## Try it
Pick out every line of the entries below where "RigorousRGSmallParameterScalingFunctionRegularity" occurs, and copy those lines.
* * * * * * * * *
import Literature.Barriers.CriticalPhenomena.RigorousRGSmallParameterScalingFunctionRegularity
import HarnessLib

/-!
# `RigorousRGSmallParameter` (Slade, Theorem 1.4.1): strict positivity of `⟨c₀,c₀⟩ = ∫c₀(y,0)²dy`

Tenth file of the §10.3–§10.4 layer: the strict positivity "with the first term strictly positive"
in the proof of Lemma 5.2.2 (G. Slade, *Critical exponents for long-range `O(n)` models below the
upper critical dimension*, Commun. Math. Phys. **358** (2018), §10.4: "it follows from the Parseval
equality, together with the nonnegativity of the Fourier transform `ĉ₀`, that each inner product on
the right-hand side of (10.48) is nonnegative, with the first term strictly positive"), which makes
the fixed-point parameter `a = L^ε(8+n)(⟨c₀,c₀⟩ + 2Σ_kL^{-εk}⟨c₀,c_k⟩)` positive.

Here `⟨c₀,c₀⟩ = ∫_{ℝ^d}c₀(y,0)²dy > 0` is proved directly (no Fourier analysis): the profile
`f = Re F ≥ 0` is continuous and not the zero function (`∫_0^∞uf(u)du > 0`, the tree's
`FRD.integral_mul_profile_re_pos`), so `f ≥ η > 0` on an interval `[a,b] ⊂ (0,∞)`; hence
`w̄(0;σ') = (2π)^{-d}∫f(√(|u|₂²+σ'))du ≥ c_w > 0` for `σ' ≤ (b²-a²)/2`, the inner kernel
`G_L(0,σ) ≥ c_G > 0` for small `σ`, `c₀(0,0) = ∫G_L(0,σ)ρ(σ,0)dσ > 0` (`ρ(σ,0) = (sin πβ/π)σ^{-β}`),
and finally `c₀(y,0) ≥ ½c₀(0,0)` on a ball by the Lipschitz bound of
`RigorousRGSmallParameterScalingFunctionRegularity`.

## What this file proves (everything; no definition, no named fact)

* `FRD.exists_profile_re_ge` (`f ≥ η > 0` on some `[a,b] ⊂ (0,∞)`),
  `FRD.integrable_profile_sqrt_sqNorm`, `FRD.wbar_zero_eq`, `FRD.wbar_zero_nonneg`,
  `FRD.exists_wbar_zero_ge` (`w̄(0;σ') ≥ c_w` for `σ' ∈ [0,σ₁]`).
* `FRD.cZeroKer_zero_nonneg`, `FRD.exists_cZeroKer_zero_ge` (`G_L(0,σ) ≥ c_G` for `σ ∈ [0,σ₂]`),
  `FRD.katoDensity_zero_mass` (`ρ^{(β)}(s,0) = (sin πβ/π)s^{-β}`), **`FRD.cZero_zero_zero_pos`**
  (`c₀(0,0) > 0`).
* **`FRD.integral_cZero_sq_pos`** — `∫c₀(y,0)² dy > 0`.
-/

noncomputable section

namespace Literature.Barriers.CriticalPhenomena

open _root_.MeasureTheory Set Filter
open scoped _root_.Topology Real

namespace LongRangePhi4

namespace FRD

open Literature.Probability.LatticeModels

variable {d : ℕ}

/-! ### The profile is positive on an interval -/

/-- **`f = Re F` is bounded below by some `η > 0` on some interval `[a,b] ⊂ (0,∞)`** (it is
continuous, nonnegative and `∫_0^∞ u f(u) du > 0`). [cite: BauerschmidtBrydgesSlade2019RG, Ch. 3, "Finite-range decomposition: continuum" ("We assume that f is not the zero function")] -/
theorem exists_profile_re_ge :
    ∃ a b η : ℝ, 0 < a ∧ a < b ∧ 0 < η ∧ ∀ v ∈ Icc a b, η ≤ (profile v).re := by
  -- some `u₀ > 0` with `f(u₀) > 0`
  have hex : ∃ u₀ : ℝ, 0 < u₀ ∧ 0 < (profile u₀).re := by
    by_contra h
    push Not at h
    have hzero : ∫ u in Ioi (0 : ℝ), u * (profile u).re = 0 := by
      rw [setIntegral_congr_fun measurableSet_Ioi (g := fun _ => (0 : ℝ)) fun u hu => by
        have hu0 : (0 : ℝ) < u := hu
        have := le_antisymm (h u hu0) (profile_re_nonneg u)
        simp [this]]
      simp
    have := integral_mul_profile_re_pos
    rw [hzero] at this
    exact lt_irrefl _ this
  obtain ⟨u₀, hu₀, hf₀⟩ := hex
  have hcont : Continuous fun v : ℝ => (profile v).re := Complex.continuous_re.comp profile.continuous
  have hct := Metric.continuous_iff.1 hcont u₀ ((profile u₀).re / 2) (by positivity)
  obtain ⟨δ, hδ, hδ'⟩ := hct
  refine ⟨max (u₀ - δ / 2) (u₀ / 2), u₀ + δ / 2, (profile u₀).re / 2, ?_, ?_, by positivity, fun v hv => ?_⟩
  · exact lt_of_lt_of_le (by positivity) (le_max_right _ _)
  · refine max_lt (by linarith) (by linarith)
  · have hv1 : u₀ - δ / 2 ≤ v := le_trans (le_max_left _ _) hv.1
    have hv2 : v ≤ u₀ + δ / 2 := hv.2
    have hdist : dist v u₀ < δ := by
      rw [Real.dist_eq, abs_lt]; constructor <;> linarith
    have := hδ' v hdist
    rw [Real.dist_eq, abs_lt] at this
    linarith [this.1]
* * * * * * * * *
## Solution to this exercise
import Literature.Barriers.CriticalPhenomena.RigorousRGSmallParameterScalingFunctionRegularity
`RigorousRGSmallParameterScalingFunctionRegularity`.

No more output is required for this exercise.